**WHAT YOU ARE ASKED TO DO**
Beginning with the line that mentions "MazurTate1991, Thm. 3.1]", reproduce every line through the last line of the entries, exactly, and only those.

** Opening MATERIALS PROVIDED block **

/-!
# The CM sigma function of `X₀(49)` at `p = 2`: Perrin-Riou's Lemme 2 for `v | 2`, and
`(Σ₂, c₂) = (σ_CM², 0)` (proofs only)

Perrin-Riou [Perrin-Riou 1984, Ch. III §1.2, pp. 53–56] attaches to an elliptic curve `E/ℚ` with complex
multiplication by the ring of integers of `K` and to a place `v | p` of `K` with `p` SPLIT in `K` (good
ordinary reduction; `p = 2` is allowed — her first example, table p. 54, is `y² = 4x³ - 35x - 49`,
`K = ℚ(√-7)`, `s₂ = 1/2`, where `2` splits) the formal CM sigma function
`σ_v(z) = z·exp(-s₂z²/2 - Σ_{k ≥ 2} γ_{2k} z^{2k}/(2k(2k-1)))` (p. 53; `-(log σ_v)″ = x + (a₁² + 4a₂)/12 + s₂`)
and proves, independently of Mazur–Tate («nous en donnons ici une démonstration indépendante», p. 54):

* **Lemme 2.** `σ_v(L_v(t)) ∈ t(1 + tR⟦t⟧)`, `R` the ring of integers of `L_v`.

  *Proof (pp. 54–55).* With `h = σ_v/t` and the complex multiplication `[π*]` (`N(π*) = p`, `π*` a unit
  at `v`): `h([π*]t)/h(t)^p = c·u(t)`, `u ∈ 1 + tR⟦t⟧` (the function `σ(π*z)/σ(z)^p` is rational on the
  curve with divisor supported on `ker π*`, which reduces injectively); writing `h = ∏(1 - a_n tⁿ)`, the
  first `a_m ∉ R` would make «ce quotient commence[r] par `1 - (π*^m - p)a_m t^m`», a contradiction
  since `π*` is a unit.

This file carries her argument out, in the kernel and binder-free, for **`E = X₀(49) = 49a1 =
[1,-1,0,-2,-1]`, `K = ℚ(√-7)`, `p = 2`** (the curve and prime of LTYZ Thm 1.1 / BCST Thm A), in the
SQUARED currency of the tree (`WeierstrassCurve.IsMazurTateSigmaSqPair`, `PadicSigmaSq.lean`; at `p = 2`
the sigma function itself need not be `2`-integral, its square is):

* **§1–§2, the complex multiplication `[π*]` on the formal group, explicitly.** Instead of `√-7` we use
  the étale `2`-torsion abscissa `e`, `4e² + 5e + 2 = 0` (`8e + 5 = ±√-7`); then `π* = ϖ = 3 + 4e`
  (`ϖ² - ϖ + 2 = 0`) and `[ϖ]` is Vélu's `2`-isogeny with kernel `{O, (e, -e/2)}` [Vélu 1971] composed
  with the isomorphism `(u, r) = (ϖ⁻¹, eϖ⁻²)` back to `49a1`. `cm7_exists_cmTwoIsogenyDatum` produces, over
  any `ℚ_p` containing such an `e`, a series `T ∈ zℚ_p⟦z⟧` with `log_E(T) = ϖ·log_E` (so `T = [ϖ]`) and
  the cleared `x`-relation `ϖ²x(T) = x + t/(x - e) + e`, `t = -(14 + 21e)/4`: the candidate
  `T = 2ϖzAB/Q`, `z²x(T) = 4AB³/Q²` is checked against the Weierstrass equation by three polynomial
  identities with machine-generated cofactors (`phi_identity`, `heq_identity`, `star_identity`), the
  uniqueness of the formal chart (`formalXMulSq_subst_eq_of_sq_eq`, `formalEta_subst_mul_eq`) and the
  chain rule for the invariant differential (`ω(T)·T′ = ϖ·ω` ⟹ `log_E(T) = ϖ·log_E`).
* **§3, `p = 2`.** `e ∈ ℤ₂` by Hensel (`√-7 ∈ ℤ₂`), `ϖ ∈ ℤ₂^×`, `T = exp_E(ϖ log_E) ∈ zℤ₂⟦z⟧`
  (`isPadicInt_formalExp_subst_C_mul_formalLog`); the CM constant of the sigma equation is `c = 0`
  (`= (e - r₀)/(ϖ² - 2)` with `r₀ = e`; equivalently `s₂ = 1/4` on the minimal model, which is Perrin-Riou's
  `s₂ = 1/2` on `y² = 4x³ - 35x - 49 = ` the model `X = 2(x + b₂/12)`, weight `2`). Feeding the datum to
  `isMazurTateSigmaSqPair_sq_of_cmTwoIsogeny_two` (`CMSigmaSqIntegralityProofs`: the functional equation
  `z²σ([ϖ]t)² = ϖ²σ⁴·(X - ez²)` from the sigma equation, then the coefficient induction of
  `UnitSubstitutionIntegrality` — Perrin-Riou's «`1 - (π*^m - p)a_m t^m`» with `N(π*) = p = 2`, where
  `π*^m - 2` is automatically a `2`-adic unit) gives:

  - `cm7_isMazurTateSigmaSqPair_sq_two`: for EVERY normalised odd formal solution `σ` of `x = -D(Dσ/σ)` on
    `49a1 ⊗ ℚ₂`, `(σ², 0)` is a Mazur–Tate sigma-squared pair (`σ² ∈ z² + z³ℤ₂⟦z⟧`) — Lemme 2 at `v | 2`;
  - `cm7_exists_isMazurTateSigmaSqPair_sq_two`, `cm7_isMazurTateSigmaSqPair_padicSigmaSq_two'`: such a
    `σ` exists (`exists_isFormallyOdd_satisfiesSigmaODE_zero`), so the receptacle `(Σ₂, c₂)` of
    `PadicSigmaSq.lean` is a genuine sigma-squared pair of `X₀(49) ⊗ ℚ₂` with NO printed-fact binder;
  - `cm7_padicSigmaSq_eq_sq_two`: under the printed uniqueness `mazurTate_sigmaSq_existsUnique_two`
    (Silverman 2005 §5 Rem. 2 / Mazur–Tate 1991 Thm. 3.1), `Σ₂ = σ_CM²` and `c₂ = 0` — statement **(L1)
    «`σ_MT² = σ_CM²`» of the cell's audit at `p = 2`**, i.e. the `2`-adic sigma-squared height of the tree on
    `X₀(49)` is the one built from Perrin-Riou's CM sigma function `σ_v`, `v | 2` (the `v`-part of her
    `h_ρ`, pp. 56–57).

What is NOT claimed: Lemme 2 for a general CM curve or for `v ∤ 2` (the general `[π*]` is not
constructed here; -- TODO(general form): `E` with CM by `O_K`, any split `v`, via the algebraic
construction of `σ(π*z)/σ(z)^{N π*}`); Lemmes 3–4 (the functions `D_v`, uniqueness up to `μ₁₂`) and the
height `h_ρ` itself (pp. 56–57, Prop. 5); the uniqueness of the sigma-squared pair at `2` without the printed binder.

## References
* [Perrin-Riou 1984] B. Perrin-Riou, *Arithmétique des courbes elliptiques et théorie d'Iwasawa*,
  Mém. SMF 17 (1984), Ch. III §1.2, pp. 53–56 (définition de `σ_v`, table, Lemme 2). [cite: Perrinriou1984, Ch. III §1.2 Lemme 2]
* [Vélu 1971] J. Vélu, *Isogénies entre courbes elliptiques*, C. R. Acad. Sci. 273 (1971) 238–241. [cite: Velu1971, formules (7)–(11)]
* [Silverman AEC] J. H. Silverman, *The Arithmetic of Elliptic Curves*, 2nd ed., III.4 (Vélu), IV.1–IV.5
  (formal group, `log_E`, `exp_E`, `[m]`). [cite: SilvermanAEC2009, IV.2 and IV.5]
* [Mazur–Tate 1991] B. Mazur, J. Tate, *The `p`-adic sigma function*, Duke Math. J. 62, Thm. 3.1. [cite: MazurTate1991, Thm. 3.1]
* [Silverman 2005] J. H. Silverman, *`p`-adic properties of division polynomials*, Math. Ann. 332, §5 Rem. 2. [cite: Silverman2005DivPoly, §5 Rem. 2]
* [Mazur–Stein–Tate 2006] *Computation of `p`-adic heights and log convergence*, Doc. Math. Extra Vol., §3.1, Thm. 1.3. [cite: MazurSteinTate2006, Thm. 1.3]
* [Serre 1973] J.-P. Serre, *A Course in Arithmetic*, Ch. II §3.3 (squares in `ℚ₂`). [cite: Serre1973, Ch. II §3.3 Thm. 4]
-/

noncomputable section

** Closing MATERIALS PROVIDED block **

**SOLUTION**
* [Mazur–Tate 1991] B. Mazur, J. Tate, *The `p`-adic sigma function*, Duke Math. J. 62, Thm. 3.1. [cite: MazurTate1991, Thm. 3.1]
* [Silverman 2005] J. H. Silverman, *`p`-adic properties of division polynomials*, Math. Ann. 332, §5 Rem. 2. [cite: Silverman2005DivPoly, §5 Rem. 2]
* [Mazur–Stein–Tate 2006] *Computation of `p`-adic heights and log convergence*, Doc. Math. Extra Vol., §3.1, Thm. 1.3. [cite: MazurSteinTate2006, Thm. 1.3]
* [Serre 1973] J.-P. Serre, *A Course in Arithmetic*, Ch. II §3.3 (squares in `ℚ₂`). [cite: Serre1973, Ch. II §3.3 Thm. 4]
-/

noncomputable section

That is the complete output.